The plot is fairly simple (as it is in the remake).  A British couple and their daughter are vacationing in St. Moritz, Switzerland, when they witness their good friend (who unbeknown t them is a British secret agent) get shot in the ballroom of their hotel.  Before he dies, he whispers to the husband that he must pass on information to the British government about an assassination attempt against a European prime minister.  Before the couple can even make it back to England, their daughter is kidnapped.  They are told that if they reveal any information their dead friend told them, their daughter will be killed.

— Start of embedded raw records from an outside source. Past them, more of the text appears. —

import Summits.NavierStokesRegularity.NavierStokesRegularity.Theorems.ExtremiserTransienceNearExtremalTransienceExtremiserLiouvilleConstantSpeedBlowDownPairing
import Literature.Analysis.FluidPDE.TaoEnstrophyLocalisation
import Mathlib.Analysis.Calculus.ContDiff.Bounds
import Mathlib.Analysis.SpecialFunctions.JapaneseBracket
import HarnessLib

/-!
# Crux `ExtremiserTransience.NearExtremalTransience` (stmt-NavierStokesRegularity-21883), line `extremiser_liouville`,
# stub K1b — TOOLS: `ρ`-uniform envelopes of the solenoidal truncations `curl(χ_ρ A)` of a decaying vector potential

`--supports stmt-NavierStokesRegularity-21883` (helper).  Author: prover seat `ns-el-k1b` (g6).  Tools for
`…ConstantSpeedMultiplierExtension` (g3's multiplier identity extended to decaying test fields `φ = curl A`): for
`A ∈ C^∞(ℝ³;ℝ³)` with `‖A(x)‖ ≤ C(1+‖x‖)⁻¹`, `‖DᵏA(x)‖ ≤ C(1+‖x‖)⁻²` (`k = 1,2,3`) — the class of Newtonian vector potentials
`A = Γ ∗ B`, `B ∈ C_c^∞` — the truncations `χ_ρ A` (`χ_ρ` the tree's `cutoff ρ`) obey `‖Dᵏ(χ_ρ A)(x)‖ ≤ 8cC(1+‖x‖)⁻²`
uniformly in `ρ ≥ 1`.

* `exists_norm_iteratedFDeriv_cutoff_le` : `‖Dⁱ χ_ρ (x)‖ ≤ c (1+‖x‖)^{-i}`, `i ≤ 3`, uniformly in `ρ ≥ 1` (chain rule + support).
* `norm_iteratedFDeriv_cutoff_smul_le` : the Leibniz envelope `‖Dᵏ(χ_ρ A)(x)‖ ≤ 8 c C (1+‖x‖)⁻²`, `k = 1,2,3`.
* `norm_iteratedFDeriv_curl_le` : `‖Dⁱ curl F‖ ≤ ‖curlCLM‖ ‖Dⁱ⁺¹F‖`; `eqOn_fderiv_curl_of_isOpen`.
* `rescale_decay` : `x ↦ R·A(R⁻¹x)` stays in the class (constant `C R³`) and `curl(R·A(R⁻¹·)) = (curl A)(R⁻¹·)`.

WHAT THIS IS NOT: K1b is NOT proved; nothing here proves NS regularity. [folklore]
-/

noncomputable section

open Set Filter Topology MeasureTheory Metric Function
open scoped ENNReal NNReal Topology InnerProductSpace RealInnerProductSpace ContDiff
open Literature.Analysis.FluidPDE Literature.Analysis

namespace Summit.NavierStokesRegularity.NavierStokesRegularity.Theorems

-- the problem directory repeats the summit name (`NavierStokesRegularity/NavierStokesRegularity`)
set_option linter.dupNamespace false

namespace ExtremiserLiouville

open DepletionLadder.KStar DepletionLadder.KStar.HalfSpace
open Summit.NavierStokesRegularity.NavierStokesRegularity.Theorems.RungReynoldsOne.WeightedSlice

/-! ## Derivatives of the cutoff `χ_ρ = cutoff ρ`, uniformly in `ρ ≥ 1` -/

/-- `tsupport (cutoff ρ) ⊆ B̄(0, 2ρ)` (`ρ > 0`). [folklore] -/
theorem tsupport_cutoff_subset {ρ : ℝ} (hρ : 0 < ρ) : tsupport (cutoff (E := E3) ρ) ⊆ closedBall (0 : E3) (2 * ρ) := by
  refine closure_minimal (fun x hx => ?_) isClosed_closedBall
  rw [mem_closedBall, dist_zero_right]
  by_contra h
  exact hx (cutoff_eq_zero hρ (not_le.1 h).le)

/-- **Uniform bounds for the derivatives of the cutoff**: there is `c ≥ 1` with
`‖Dⁱ(cutoff ρ)(x)‖ ≤ c (1+‖x‖)^{-i}` for all `ρ ≥ 1`, `i ≤ 3`, `x` (chain rule `Dⁱ(χ(·/ρ)) = ρ^{-i}(Dⁱχ)(·/ρ)`, the
derivatives of `χ` are bounded, and `Dⁱ(cutoff ρ)` is supported in `‖x‖ ≤ 2ρ`, where `1 + ‖x‖ ≤ 3ρ`). [folklore] -/
theorem exists_norm_iteratedFDeriv_cutoff_le :
    ∃ c : ℝ, 1 ≤ c ∧ ∀ ρ : ℝ, 1 ≤ ρ → ∀ i : ℕ, i ≤ 3 → ∀ x : E3,
      ‖iteratedFDeriv ℝ i (cutoff (E := E3) ρ) x‖ ≤ c * ((1 + ‖x‖) ^ i)⁻¹ := by
  set χ : ContDiffBump (0 : E3) := FunctionSpaces.dyadicCutoff E3 with hχ
  -- bounds for the derivatives of `χ`
  have hb : ∀ i : ℕ, ∃ b : ℝ, 0 ≤ b ∧ ∀ y : E3, ‖iteratedFDeriv ℝ i (χ : E3 → ℝ) y‖ ≤ b := fun i => by
    obtain ⟨b, hb⟩ := (χ.contDiff.continuous_iteratedFDeriv (m := i) (by exact_mod_cast le_top)).bounded_above_of_compact_support
      (χ.hasCompactSupport.iteratedFDeriv (𝕜 := ℝ) i)
    exact ⟨max b 0, le_max_right _ _, fun y => (hb y).trans (le_max_left _ _)⟩
  choose b hb0 hb using hb
  set c₀ : ℝ := b 0 + b 1 + b 2 + b 3 with hc₀
  have hbc : ∀ i, i ≤ 3 → b i ≤ c₀ := fun i hi => by
    interval_cases i <;> linarith [hb0 0, hb0 1, hb0 2, hb0 3]
  have hc₀0 : 0 ≤ c₀ := by simp only [hc₀]; linarith [hb0 0, hb0 1, hb0 2, hb0 3]
  refine ⟨27 * c₀ + 1, by linarith, fun ρ hρ i hi x => ?_⟩
  have hρ0 : 0 < ρ := lt_of_lt_of_le one_pos hρ
  have hx1 : 0 < 1 + ‖x‖ := by positivity
  by_cases hx : ‖x‖ ≤ 2 * ρ
  · -- chain rule with the linear map `y ↦ ρ⁻¹ y`
    set L : E3 →L[ℝ] E3 := ρ⁻¹ • ContinuousLinearMap.id ℝ E3 with hL
    have hcomp : cutoff (E := E3) ρ = (χ : E3 → ℝ) ∘ L := by
      funext y; simp [cutoff_apply, hL, hχ]
    have hLn : ‖L‖ ≤ ρ⁻¹ := by
      rw [hL, norm_smul, Real.norm_eq_abs, abs_of_pos (inv_pos.2 hρ0)]
      exact mul_le_of_le_one_right (inv_pos.2 hρ0).le ContinuousLinearMap.norm_id_le
    have h1 : ‖iteratedFDeriv ℝ i (cutoff (E := E3) ρ) x‖ ≤ b i * ρ⁻¹ ^ i := by
      rw [hcomp, ContinuousLinearMap.iteratedFDeriv_comp_right L (χ.contDiff (n := i)) x (by exact_mod_cast le_rfl)]
      refine (ContinuousMultilinearMap.norm_compContinuousLinearMap_le _ _).trans ?_
      rw [Finset.prod_const, Finset.card_univ, Fintype.card_fin]
      exact mul_le_mul (hb i _) (pow_le_pow_left₀ (norm_nonneg _) hLn i) (by positivity) (hb0 i)
    -- `ρ⁻¹ ≤ 3 (1 + ‖x‖)⁻¹`
    have h2 : ρ⁻¹ ^ i ≤ 3 ^ i * ((1 + ‖x‖) ^ i)⁻¹ := by
      rw [← inv_pow, ← mul_pow]
      refine pow_le_pow_left₀ (inv_pos.2 hρ0).le ?_ i
      rw [← div_eq_mul_inv, le_div_iff₀ hx1]
      have : 1 + ‖x‖ ≤ 3 * ρ := by linarith
      calc ρ⁻¹ * (1 + ‖x‖) ≤ ρ⁻¹ * (3 * ρ) := mul_le_mul_of_nonneg_left this (inv_pos.2 hρ0).le
        _ = 3 := by field_simp
    have h3 : (3 : ℝ) ^ i ≤ 27 := by
      interval_cases i <;> norm_num
    calc ‖iteratedFDeriv ℝ i (cutoff (E := E3) ρ) x‖ ≤ b i * ρ⁻¹ ^ i := h1
      _ ≤ c₀ * (3 ^ i * ((1 + ‖x‖) ^ i)⁻¹) := mul_le_mul (hbc i hi) h2 (by positivity) hc₀0
      _ = (3 ^ i * c₀) * ((1 + ‖x‖) ^ i)⁻¹ := by ring
      _ ≤ (27 * c₀ + 1) * ((1 + ‖x‖) ^ i)⁻¹ := by
          refine mul_le_mul_of_nonneg_right ?_ (by positivity)
          nlinarith [h3, hc₀0]
  · -- off the support
    have hx' : x ∉ tsupport (cutoff (E := E3) ρ) := fun h => hx (by
      have := tsupport_cutoff_subset hρ0 h
      rwa [mem_closedBall, dist_zero_right] at this)
    have h0 : iteratedFDeriv ℝ i (cutoff (E := E3) ρ) x = 0 := by
      by_contra h
      exact hx' (support_iteratedFDeriv_subset i (mem_support.2 h))
    rw [h0, norm_zero]
    positivity

/-! ## The envelope of the truncations `χ_ρ A` -/

variable {A : E3 → E3}

/-- `(t^m)⁻¹ ≤ (t^2)⁻¹` for `t ≥ 1`, `m ≥ 2`. [folklore] -/
theorem inv_pow_le_inv_sq {t : ℝ} (ht : 1 ≤ t) {m : ℕ} (hm : 2 ≤ m) : (t ^ m)⁻¹ ≤ (t ^ 2)⁻¹ :=
  inv_anti₀ (by positivity) (pow_le_pow_right₀ ht hm)

/-- **Envelope**: for `A` smooth with `‖A(x)‖ ≤ C(1+‖x‖)⁻¹`, `‖DᵏA(x)‖ ≤ C(1+‖x‖)⁻²` (`k = 1,2,3`), and `c` the cutoff
constant: `‖Dᵏ(χ_ρ A)(x)‖ ≤ 8 c C (1+‖x‖)⁻²` for `k = 1, 2, 3`, all `ρ ≥ 1`, all `x` (Leibniz). [folklore] -/
theorem norm_iteratedFDeriv_cutoff_smul_le (hA : ContDiff ℝ ∞ A) {C : ℝ}
    (hA0 : ∀ x, ‖A x‖ ≤ C * (1 + ‖x‖)⁻¹)
    (hAk : ∀ k : ℕ, 1 ≤ k → k ≤ 3 → ∀ x, ‖iteratedFDeriv ℝ k A x‖ ≤ C * ((1 + ‖x‖) ^ 2)⁻¹)
    {c : ℝ} (hc1 : 1 ≤ c)
    (hc : ∀ ρ : ℝ, 1 ≤ ρ → ∀ i : ℕ, i ≤ 3 → ∀ x : E3, ‖iteratedFDeriv ℝ i (cutoff (E := E3) ρ) x‖ ≤ c * ((1 + ‖x‖) ^ i)⁻¹)
    {ρ : ℝ} (hρ : 1 ≤ ρ) {k : ℕ} (hk1 : 1 ≤ k) (hk3 : k ≤ 3) (x : E3) :
    ‖iteratedFDeriv ℝ k (fun y => cutoff ρ y • A y) x‖ ≤ 8 * c * C * ((1 + ‖x‖) ^ 2)⁻¹ := by
  have hC0 : 0 ≤ C := by
    have h := hA0 0
    have : 0 < (1 + ‖(0 : E3)‖)⁻¹ := by positivity
    nlinarith [norm_nonneg (A 0)]
  have ht : 1 ≤ 1 + ‖x‖ := by linarith [norm_nonneg x]
  set t : ℝ := 1 + ‖x‖ with htdef
  have ht0 : 0 < t := by positivity
  -- the `A`-factor with a unified exponent
  have hAj : ∀ j : ℕ, j ≤ 3 → ‖iteratedFDeriv ℝ j A x‖ ≤ C * (t ^ (min j 1 + 1))⁻¹ := by
    intro j hj
    rcases Nat.eq_zero_or_pos j with h0 | hpos
    · subst h0
      rw [norm_iteratedFDeriv_zero]
      simpa [htdef] using hA0 x
    · have : min j 1 + 1 = 2 := by rw [min_eq_right hpos]
      rw [this]; exact hAk j hpos hj x
  have hle := norm_iteratedFDeriv_smul_le (contDiff_cutoff ρ : ContDiff ℝ ∞ (cutoff (E := E3) ρ)) hA x (n := k)
    (by exact_mod_cast le_top)
  refine hle.trans ?_
  have hterm : ∀ i ∈ Finset.range (k + 1),
      (k.choose i : ℝ) * ‖iteratedFDeriv ℝ i (cutoff ρ) x‖ * ‖iteratedFDeriv ℝ (k - i) A x‖ ≤
        (k.choose i : ℝ) * (c * C * (t ^ 2)⁻¹) := by
    intro i hi
    have hik : i ≤ k := Nat.lt_succ_iff.1 (Finset.mem_range.1 hi)
    have hi3 : i ≤ 3 := hik.trans hk3
    have h1 := hc ρ hρ i hi3 x
    have h2 := hAj (k - i) (by omega)
    have hexp : 2 ≤ i + (min (k - i) 1 + 1) := by
      rcases Nat.lt_or_ge (k - i) 1 with h | h
      · have : k - i = 0 := by omega
        rw [this]; omega
      · rw [min_eq_right h]; omega
    have h3 : (t ^ i)⁻¹ * (t ^ (min (k - i) 1 + 1))⁻¹ ≤ (t ^ 2)⁻¹ := by
      rw [← mul_inv, ← pow_add]
      exact inv_pow_le_inv_sq ht hexp
    rw [mul_assoc]
    refine mul_le_mul_of_nonneg_left ?_ (by positivity)
    calc ‖iteratedFDeriv ℝ i (cutoff ρ) x‖ * ‖iteratedFDeriv ℝ (k - i) A x‖
        ≤ (c * (t ^ i)⁻¹) * (C * (t ^ (min (k - i) 1 + 1))⁻¹) :=
          mul_le_mul h1 h2 (norm_nonneg _) (by positivity)
      _ = c * C * ((t ^ i)⁻¹ * (t ^ (min (k - i) 1 + 1))⁻¹) := by ring
      _ ≤ c * C * (t ^ 2)⁻¹ := mul_le_mul_of_nonneg_left h3 (by positivity)
  refine (Finset.sum_le_sum hterm).trans ?_
  rw [← Finset.sum_mul]
  have hsum : ∑ i ∈ Finset.range (k + 1), (k.choose i : ℝ) = 2 ^ k := by
    have h := Nat.sum_range_choose k
    exact_mod_cast h
  rw [hsum]
  have h2k : (2 : ℝ) ^ k ≤ 8 := by
    interval_cases k <;> norm_num
  have : 0 ≤ c * C * (t ^ 2)⁻¹ := by positivity
  nlinarith [h2k, this]


/-! ## Envelopes for `curl`-derivatives and local agreement -/

/-- `‖Dⁱ(curl F)(x)‖ ≤ ‖curlCLM‖ · ‖Dⁱ⁺¹F(x)‖` (`curl = curlCLM ∘ D`). [folklore] -/
theorem norm_iteratedFDeriv_curl_le {F : E3 → E3} (hF : ContDiff ℝ ∞ F) (i : ℕ) (x : E3) :
    ‖iteratedFDeriv ℝ i (curl F) x‖ ≤ ‖curlCLM‖ * ‖iteratedFDeriv ℝ (i + 1) F x‖ := by
  have hDF : ContDiff ℝ ∞ (fderiv ℝ F) := (contDiff_infty_iff_fderiv.1 hF).2
  rw [curl_eq_curlCLM_comp, ContinuousLinearMap.iteratedFDeriv_comp_left curlCLM (hDF.contDiffAt (x := x))
    (by exact_mod_cast le_top), ← norm_iteratedFDeriv_fderiv]
  exact ContinuousLinearMap.norm_compContinuousMultilinearMap_le _ _

/-- `‖f x‖ = ‖D⁰f x‖` and `‖Df x‖ = ‖D¹f x‖` (norms of the first two iterated derivatives). [folklore] -/
theorem norm_fderiv_eq_norm_iteratedFDeriv_one {F : E3 → E3} (x : E3) :
    ‖fderiv ℝ F x‖ = ‖iteratedFDeriv ℝ 1 F x‖ := by
  rw [← norm_iteratedFDeriv_fderiv, norm_iteratedFDeriv_zero]

/-- Equality on an open set passes to `fderiv` and `curl`. [folklore] -/
theorem eqOn_fderiv_curl_of_isOpen {f g : E3 → E3} {U : Set E3} (hU : IsOpen U) (h : EqOn f g U) :
    EqOn (fderiv ℝ f) (fderiv ℝ g) U ∧ EqOn (curl f) (curl g) U := by
  have hD : EqOn (fderiv ℝ f) (fderiv ℝ g) U := fun y hy =>
    (Filter.eventuallyEq_of_mem (hU.mem_nhds hy) h).fderiv_eq
  exact ⟨hD, fun y hy => by rw [curl_eq_curlCLM, curl_eq_curlCLM, hD hy]⟩

/-! ## The rescaled fields `(curl A)(R⁻¹·)` -/

/-- The rescaled potential `x ↦ R·A(R⁻¹x)` stays in the decay class (constant `C R³`, `R ≥ 1`), and its curl is the
rescaled field `(curl A)(R⁻¹·)`. [folklore] -/
theorem rescale_decay (hA : ContDiff ℝ ∞ A) {C : ℝ} (hA0 : ∀ x, ‖A x‖ ≤ C * (1 + ‖x‖)⁻¹)
    (hAk : ∀ k : ℕ, 1 ≤ k → k ≤ 3 → ∀ x, ‖iteratedFDeriv ℝ k A x‖ ≤ C * ((1 + ‖x‖) ^ 2)⁻¹) {R : ℝ} (hR : 1 ≤ R) :
    ContDiff ℝ ∞ (fun x => R • A (R⁻¹ • x)) ∧ (∀ x, ‖R • A (R⁻¹ • x)‖ ≤ C * R ^ 3 * (1 + ‖x‖)⁻¹) ∧
      (∀ k : ℕ, 1 ≤ k → k ≤ 3 → ∀ x, ‖iteratedFDeriv ℝ k (fun x => R • A (R⁻¹ • x)) x‖ ≤ C * R ^ 3 * ((1 + ‖x‖) ^ 2)⁻¹) ∧
      curl (fun x => R • A (R⁻¹ • x)) = fun x => curl A (R⁻¹ • x) := by
  have hR0 : 0 < R := lt_of_lt_of_le one_pos hR
  have hRinv : 0 < R⁻¹ := inv_pos.2 hR0
  have hC0 : 0 ≤ C := by
    have h := hA0 0
    have : 0 < (1 + ‖(0 : E3)‖)⁻¹ := by positivity
    nlinarith [norm_nonneg (A 0)]
  set L : E3 →L[ℝ] E3 := R⁻¹ • ContinuousLinearMap.id ℝ E3 with hL
  have hLn : ‖L‖ ≤ R⁻¹ := by
    rw [hL, norm_smul, Real.norm_eq_abs, abs_of_pos hRinv]
    exact mul_le_of_le_one_right hRinv.le ContinuousLinearMap.norm_id_le
  have hcomp : (fun x => A (R⁻¹ • x)) = A ∘ L := by funext y; simp [hL]
  have hAL : ContDiff ℝ ∞ (fun x => A (R⁻¹ • x)) := by rw [hcomp]; exact hA.comp L.contDiff
  have hsm : ContDiff ℝ ∞ (fun x => R • A (R⁻¹ • x)) := hAL.const_smul R
  -- the weight `(1 + ‖R⁻¹x‖)⁻¹ ≤ R (1 + ‖x‖)⁻¹`
  have hw : ∀ x : E3, ∀ m : ℕ, m ≤ 2 → ((1 + ‖R⁻¹ • x‖) ^ m)⁻¹ ≤ R ^ 2 * ((1 + ‖x‖) ^ m)⁻¹ := by
    intro x m hm
    have hx : 0 < 1 + ‖x‖ := by positivity
    have h1 : 1 + ‖x‖ ≤ R * (1 + ‖R⁻¹ • x‖) := by
      rw [norm_smul, Real.norm_eq_abs, abs_of_pos hRinv, mul_add, mul_one, ← mul_assoc, mul_inv_cancel₀ hR0.ne', one_mul]
      linarith [norm_nonneg x]
    have h2 : (1 + ‖x‖) ^ m ≤ R ^ m * (1 + ‖R⁻¹ • x‖) ^ m := by
      rw [← mul_pow]; exact pow_le_pow_left₀ hx.le h1 m
    have h3 : R ^ m ≤ R ^ 2 := pow_le_pow_right₀ hR hm
    have h4 : 0 < (1 + ‖R⁻¹ • x‖) ^ m := by positivity
    rw [← div_eq_mul_inv, le_div_iff₀ (by positivity)]
    calc ((1 + ‖R⁻¹ • x‖) ^ m)⁻¹ * (1 + ‖x‖) ^ m ≤ ((1 + ‖R⁻¹ • x‖) ^ m)⁻¹ * (R ^ m * (1 + ‖R⁻¹ • x‖) ^ m) :=
          mul_le_mul_of_nonneg_left h2 (by positivity)
      _ = R ^ m := by field_simp
      _ ≤ R ^ 2 := h3
  refine ⟨hsm, fun x => ?_, fun k hk1 hk3 x => ?_, ?_⟩
  · rw [norm_smul, Real.norm_eq_abs, abs_of_pos hR0]
    have h := hA0 (R⁻¹ • x)
    have h' := hw x 1 (by norm_num)
    rw [pow_one, pow_one] at h'
    calc R * ‖A (R⁻¹ • x)‖ ≤ R * (C * (1 + ‖R⁻¹ • x‖)⁻¹) := mul_le_mul_of_nonneg_left h hR0.le
      _ ≤ R * (C * (R ^ 2 * (1 + ‖x‖)⁻¹)) := mul_le_mul_of_nonneg_left (mul_le_mul_of_nonneg_left h' hC0) hR0.le
      _ = C * R ^ 3 * (1 + ‖x‖)⁻¹ := by ring
  · have e1 : iteratedFDeriv ℝ k (fun x => R • A (R⁻¹ • x)) x = R • iteratedFDeriv ℝ k (fun x => A (R⁻¹ • x)) x :=
      iteratedFDeriv_const_smul_apply' (hAL.contDiffAt.of_le (by exact_mod_cast le_top))
    rw [e1, norm_smul, Real.norm_eq_abs, abs_of_pos hR0, hcomp,
      ContinuousLinearMap.iteratedFDeriv_comp_right L hA x (by exact_mod_cast le_top)]
    have h2 := ContinuousMultilinearMap.norm_compContinuousLinearMap_le (iteratedFDeriv ℝ k A (L x)) fun _ => L
    rw [Finset.prod_const, Finset.card_univ, Fintype.card_fin] at h2
    have h3 : ‖L‖ ^ k ≤ 1 := pow_le_one₀ (norm_nonneg _) (hLn.trans (inv_le_one_of_one_le₀ hR))
    have h4 : L x = R⁻¹ • x := by simp [hL]
    have h5 := hAk k hk1 hk3 (L x)
    rw [h4] at h5
    have h6 := hw x 2 le_rfl
    calc R * ‖(iteratedFDeriv ℝ k A (L x)).compContinuousLinearMap fun _ => L‖
        ≤ R * (‖iteratedFDeriv ℝ k A (L x)‖ * ‖L‖ ^ k) := mul_le_mul_of_nonneg_left h2 hR0.le
      _ ≤ R * (‖iteratedFDeriv ℝ k A (L x)‖ * 1) :=
          mul_le_mul_of_nonneg_left (mul_le_mul_of_nonneg_left h3 (norm_nonneg _)) hR0.le
      _ ≤ R * (C * (R ^ 2 * ((1 + ‖x‖) ^ 2)⁻¹)) := by
          rw [mul_one, h4]
          exact mul_le_mul_of_nonneg_left (h5.trans (mul_le_mul_of_nonneg_left h6 hC0)) hR0.le
      _ = C * R ^ 3 * ((1 + ‖x‖) ^ 2)⁻¹ := by ring
  · funext x
    have hd : Differentiable ℝ A := hA.differentiable (by simp)
    have hdL : DifferentiableAt ℝ (fun x => A (R⁻¹ • x)) x := (hasFDerivAt_rescale hd R x).differentiableAt
    rw [show (fun x => R • A (R⁻¹ • x)) = fun x => R • (fun y => A (R⁻¹ • y)) x from rfl, curl_const_smul hdL,
      curl_rescale hd, smul_smul, mul_inv_cancel₀ hR0.ne', one_smul]

end ExtremiserLiouville

end Summit.NavierStokesRegularity.NavierStokesRegularity.Theorems

end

The premise is fine and dandy and, at moments, the execution by Hitch is decent (there's a particularly tense sequence set in a concert hall during the assassination attempt), but the real problem lies in the characters.  Here we have a father (played almost jokingly by Leslie Banks) who is chasing after his daughter's captors.  When he finally catches up with them, they easily capture him and he decides that he's just going to sit around with them and literally break bread and have dinner with the blokes.  I kept waiting for him to go all Liam Neeson in Taken on these guys, but instead, he simply chuckles and has a good laugh.  While the mother fares a bit better, there's never a sense of urgency or fear in either of these characters and, considering their situation, there should have been a lot.

This lack of "realness" in the characters (which also includes a silly and unfortunately "unscary" turn from Peter Lorre as the lead kidnapper) really does significant damage to the story.

As you'll discover in tomorrow's discussion, Hitch certainly learned his lesson when he crafted his remake of this pic some twenty years later.